Why? Were they sick? Did teacher scold?

Which six?

        Trinanjan

        Ishita – two times Ishita!

        Arjun

        Jatin

        Actually, three times Ishita!

        I can’t tell you about it

Why not?

        Neha started it

        Rahul and I ran away

        It was a madhouse!

A madhouse? Viraj, tell Amma, please.

        You’ll scold me. It was in the break

        Teacher wasn’t there

Okay, don’t tell me! You don’t have to tell me.

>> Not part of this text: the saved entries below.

import Literature.MathematicalPhysics.QuantumFieldTheory.ConformalBootstrap3D.PointKernelK34v2Data
import Literature.MathematicalPhysics.QuantumFieldTheory.ConformalBootstrap3D.PointKernelParts

/-!
# K34v2 certificate, kernel part file P19: one-cell head segments 140, 141 in level ranges

The head cells whose kernel evaluation exceeds one `decide` are one-cell segments of `hsegsK34v2`; each is
checked by `PCert.hPartSideOK` (side conditions) and `PCert.hPartOK` per level range `[n_lo, n_lo + count)`
against an integer claim, the claims summing to `≥ 0` (`PointKernel.partsOK`); soundness is
`PCert.hParts_sound` (`PointKernelParts`).  The part files `P1, P2, …` are mutually independent (each
imports only the data file); the ranges of one cell may span several of them, and the per-cell
conclusions `hparts_i` / `hcell_i` of those cells are assembled in `PointKernelK34v2.lean`.
Estimated kernel time 242 s.
-/

set_option maxRecDepth 100000
set_option maxHeartbeats 0

namespace Literature.MathematicalPhysics.QuantumFieldTheory.ConformalBootstrap3D.PointKernelK34v2

open Literature.MathematicalPhysics.QuantumFieldTheory.ConformalBootstrap3D.PointKernel

/-- levels `[68, 71)` of segment 140: partial lower sum `≥` claim. [folklore] -/
theorem part_140_8 : certK34v2.hPartOK (PCert.segAt hsegsK34v2 140) JHK34v2 68 3 (124840148866074663729363029252520253) = true := by
  decide +kernel

/-- levels `[71, 73)` of segment 140: partial lower sum `≥` claim. [folklore] -/
theorem part_140_9 : certK34v2.hPartOK (PCert.segAt hsegsK34v2 140) JHK34v2 71 2 (56696539083085349827811723995061207) = true := by
  decide +kernel

/-- one-cell segment 141 (row 6, cell `[14337/2048, 28675/4096]`, chord, `n_F = 72`,
10 level ranges): side conditions. [folklore] -/
theorem pside_141 : certK34v2.hPartSideOK (PCert.segAt hsegsK34v2 141) JHK34v2 = true := by
  decide +kernel

/-- its level ranges `(n_lo, count, claim)`. [folklore] -/
def parts_141 : List (ℕ × ℕ × ℤ) := [(0, 25, -43216391628809134684809502856119589737), (25, 11, 27496540584760698918681204848777652539), (36, 8, 9203347369893894691895599984675998627), (44, 6, 3321318638142892847917568712734425150), (50, 5, 1508912912105747739402694309802713215), (55, 5, 860988531861636123708907868980355077), (60, 4, 405458193756604542094379662026097186), (64, 4, 252256365212639993468884789631261039), (68, 3, 117861863727716807956845443579674360), (71, 2, 49707169347303019683417235911412551)]

/-- the ranges tile `[0, n_F]` and the claims sum to `≥ 0`. [folklore] -/
theorem pcov_141 : PointKernel.partsOK 72 parts_141 = true := by
  decide +kernel

/-- levels `[0, 25)` of segment 141: partial lower sum `≥` claim. [folklore] -/
theorem part_141_0 : certK34v2.hPartOK (PCert.segAt hsegsK34v2 141) JHK34v2 0 25 (-43216391628809134684809502856119589737) = true := by
  decide +kernel

/-- levels `[25, 36)` of segment 141: partial lower sum `≥` claim. [folklore] -/
theorem part_141_1 : certK34v2.hPartOK (PCert.segAt hsegsK34v2 141) JHK34v2 25 11 (27496540584760698918681204848777652539) = true := by
  decide +kernel

end Literature.MathematicalPhysics.QuantumFieldTheory.ConformalBootstrap3D.PointKernelK34v2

       They were talking about

       Love.
………………………….

Love?

My not-quite-seven son looks sheepish, then mulish

       Yeah, love.
……………………………

But why did everyone cry? Love is nothing

To cry about! Love’s a happy thing

Viraj, you know that

dear god, how we lie to our children

my son, named for procreation

amalgam of wild Aryan rituals

my son, the first Vedic man

stares at me

                         his glowing rhesus eyes

                         full of candour, of trust
………………………………………..

my son says

      Neha said Trinanjan loves Lori

      And then Trinanjan started crying

      Ishita loves Subir. Everybody says she loves Subir

      Even Devika loves Subir

      And Ishita cried
…………………………………………..

     Actually, Trinanjan loves Lori, but Lori

     Doesn’t love Trinanjan

     So Trinanjan cried
………………………………

And you, Viraj, whom do you love?

You know.
………………………..

No, I don’t. Who?

Neha.
…………………………………

And Neha? Does anyone else love Neha?

She loves me.
……………………………………………

That’s lucky. How do you love Neha, Viraj?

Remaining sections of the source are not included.